Les accusations portées par les États-Unis peuvent être bien fondées. Il n’en demeure pas moins qu’il serait utile de planifier une stratégie qui tiendrait compte des forces et des faiblesses des adversaires ou partenaires qui peuvent être des compétiteurs, des rivaux ou des ennemis potentiels, compte non tenu du fait que la Chine et la Russie se méfient l’un de l’autre.
Biden avait promis d’œuvrer dans un esprit de collaboration et d’harmonisation. En arrivant à la Maison Blanche, il a édicté 42 décrets pour défaire systématiquement les décisions du président sortant Trump. Sa ligne de conduite en matière de politique étrangère est encore floue par certains aspects, du fait que la promotion de la démocratie à l’étranger ne va pas toujours de pair avec les intérêts américains.
États-Unis et Chine
Après le rétablissement des relations avec la Chine en 1972 durant la présidence du président Nixon, il fut décidé d’intégrer la Chine dans l’économie globale. Les bas coûts de main d’œuvre en Chine ont encouragé des dizaines de milliers d’industries à déménager dans ce pays et à transmettre leur savoir faire.
Les progrès économiques et militaires de la Chine auront été fulgurants et la superpuissance qu’est devenue la Chine offre des prêts considérables à des dizaines de pays dans le cadre de la nouvelle route de la soie et par surcroît s’affirme militairement à ses frontières. Contrairement aux espoirs et attentes, la Chine ne s’est pas ouverte à la démocratie.
En regard de la Chine, les déclarations et les actes de la Chine par rapport à Taiwan sont les plus problématiques : Taiwan produit 50% des semiconducteurs avancés et une mainmise chinoise sur Taiwan pourrait lui assurer de gagner définitivement la bataille du 5G, technologie qui va modifier la façon de faire dans presque tous les domaines de la vie.

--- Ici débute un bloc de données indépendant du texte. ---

/-- **Direct bound** of the box integral: `‖∫_{x∈Q} K(σ,x−y)[a,b]‖ ≤ C₀‖a‖‖b‖ ∫_{x∈Q} k_σ(x−y)`. [folklore] -/
theorem enorm_setIntegral_oseenKernel_le {C₀ : ℝ} (hC₀ : 0 ≤ C₀)
    (hK : ∀ ⦃σ : ℝ⦄, 0 < σ → ∀ z a b : EuclideanSpace ℝ (Fin 3),
      ‖oseenKernel σ z a b‖ ≤ C₀ * (σ + ‖z‖ ^ 2) ^ (-(2 : ℝ)) * ‖a‖ * ‖b‖)
    {σ : ℝ} (hσ : 0 < σ) (a b y : EuclideanSpace ℝ (Fin 3)) (Q : Set (EuclideanSpace ℝ (Fin 3))) :
    ‖∫ x in Q, oseenKernel σ (x - y) a b‖ₑ ≤
      ENNReal.ofReal (C₀ * ‖a‖ * ‖b‖) * ∫⁻ x in Q, ENNReal.ofReal ((σ + ‖x - y‖ ^ 2) ^ (-(2 : ℝ))) :=
  (enorm_integral_le_lintegral_enorm _).trans (setLIntegral_enorm_oseenKernel_sub_le hC₀ hK hσ a b y Q)

/-- **Inner region**: if every point of `Qᶜ` is at distance `≥ r` from `y` (`Q` measurable), then
`‖∫_{x∈Q} K(σ,x−y)[a,b] dx‖ ≤ C₀‖a‖‖b‖·4M₀/r`.  The whole-space integral of the kernel VANISHES (oddness,
`Literature.Analysis.FluidPDE.integral_oseenKernel_eq_zero`), so the box integral is minus the integral over `Qᶜ ⊆ {‖x−y‖ ≥ r}`. [folklore] -/
theorem enorm_setIntegral_oseenKernel_le_of_far {C₀ : ℝ} (hC₀ : 0 ≤ C₀)
    (hK : ∀ ⦃σ : ℝ⦄, 0 < σ → ∀ z a b : EuclideanSpace ℝ (Fin 3),
      ‖oseenKernel σ z a b‖ ≤ C₀ * (σ + ‖z‖ ^ 2) ^ (-(2 : ℝ)) * ‖a‖ * ‖b‖)
    {σ r : ℝ} (hσ : 0 < σ) (hr : 0 < r) (a b y : EuclideanSpace ℝ (Fin 3)) {Q : Set (EuclideanSpace ℝ (Fin 3))}
    (hQ : MeasurableSet Q) (hfar : ∀ x ∈ Qᶜ, r ≤ ‖x - y‖) :
    ‖∫ x in Q, oseenKernel σ (x - y) a b‖ₑ ≤
      ENNReal.ofReal (C₀ * ‖a‖ * ‖b‖ * (4 * (∫ w : EuclideanSpace ℝ (Fin 3), (1 + ‖w‖ ^ 2) ^ (-(2 : ℝ))) / r)) := by
  have hint : Integrable (fun x : EuclideanSpace ℝ (Fin 3) => oseenKernel σ (x - y) a b) := by
    obtain ⟨C, -, h⟩ := exists_lintegral_enorm_oseenKernel_le (E := EuclideanSpace ℝ (Fin 3))
    exact (h hσ a b).1.comp_sub_right y
  have hsplit := integral_add_compl hQ hint
  have hzero : ∫ x : EuclideanSpace ℝ (Fin 3), oseenKernel σ (x - y) a b = 0 := by
    rw [integral_sub_right_eq_self (fun z : EuclideanSpace ℝ (Fin 3) => oseenKernel σ z a b) y]
    exact integral_oseenKernel_eq_zero σ a b
  have heq : ∫ x in Q, oseenKernel σ (x - y) a b = -∫ x in Qᶜ, oseenKernel σ (x - y) a b := by
    rw [hzero] at hsplit
    exact eq_neg_of_add_eq_zero_left hsplit
  have hM₀ : 0 ≤ 4 * (∫ w : EuclideanSpace ℝ (Fin 3), (1 + ‖w‖ ^ 2) ^ (-(2 : ℝ))) / r :=
    div_nonneg (mul_nonneg (by norm_num) integral_weight_one_pos.le) hr.le
  rw [heq, enorm_neg]
  calc ‖∫ x in Qᶜ, oseenKernel σ (x - y) a b‖ₑ
      ≤ ENNReal.ofReal (C₀ * ‖a‖ * ‖b‖) * ∫⁻ x in Qᶜ, ENNReal.ofReal ((σ + ‖x - y‖ ^ 2) ^ (-(2 : ℝ))) :=
        enorm_setIntegral_oseenKernel_le hC₀ hK hσ a b y Qᶜ
    _ ≤ ENNReal.ofReal (C₀ * ‖a‖ * ‖b‖) *
          ENNReal.ofReal (4 * (∫ w : EuclideanSpace ℝ (Fin 3), (1 + ‖w‖ ^ 2) ^ (-(2 : ℝ))) / r) := by
        gcongr
        exact setLIntegral_weight_sub_right_le_tail hσ.le hr hQ.compl hfar
    _ = _ := (ENNReal.ofReal_mul (by positivity)).symm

Toutefois, les États-Unis et la Chine sont économiquement interdépendants. Leurs desseins politiques ne peuvent ignorer l’importance de leurs marchés respectifs. Les exportations de la Chine vers les États-Unis se montent à plus de 450 milliards de dollars et par ailleurs, la Chine compte pour 20% des ventes mondiales d’Apple. General Motors vend annuellement 2 millions de voitures à la Chine, soit 200 000 unités de plus qu’aux États-Unis.
Les ventes d’Intel à la Chine se montent à 20 milliards; celles de Qualcomm atteignent 11,5 milliards et sont 4 fois supérieures aux ventes aux États-Unis. Par rapport à la Chine, la bonne ligne à suivre n’a pas encore été établie par l’administration Biden.
Une alliance incluant le Japon, l’Australie, l’Inde et les États-Unis est en gestation. Ces quatre pays ont participé l’an passé aux exercices militaires annuels Malabar dans la baie du Bengale et le Golfe d’Oman. De plus, Taiwan, Brunei, le Vietnam, les Philippines, l’Indonésie et la Malaisie s’inquiètent de la politique des faits accomplis chinois en mer de Chine. De son côté, la Chine a décidé de renforcer ses liens avec le Pakistan, l’Iran et la Turquie.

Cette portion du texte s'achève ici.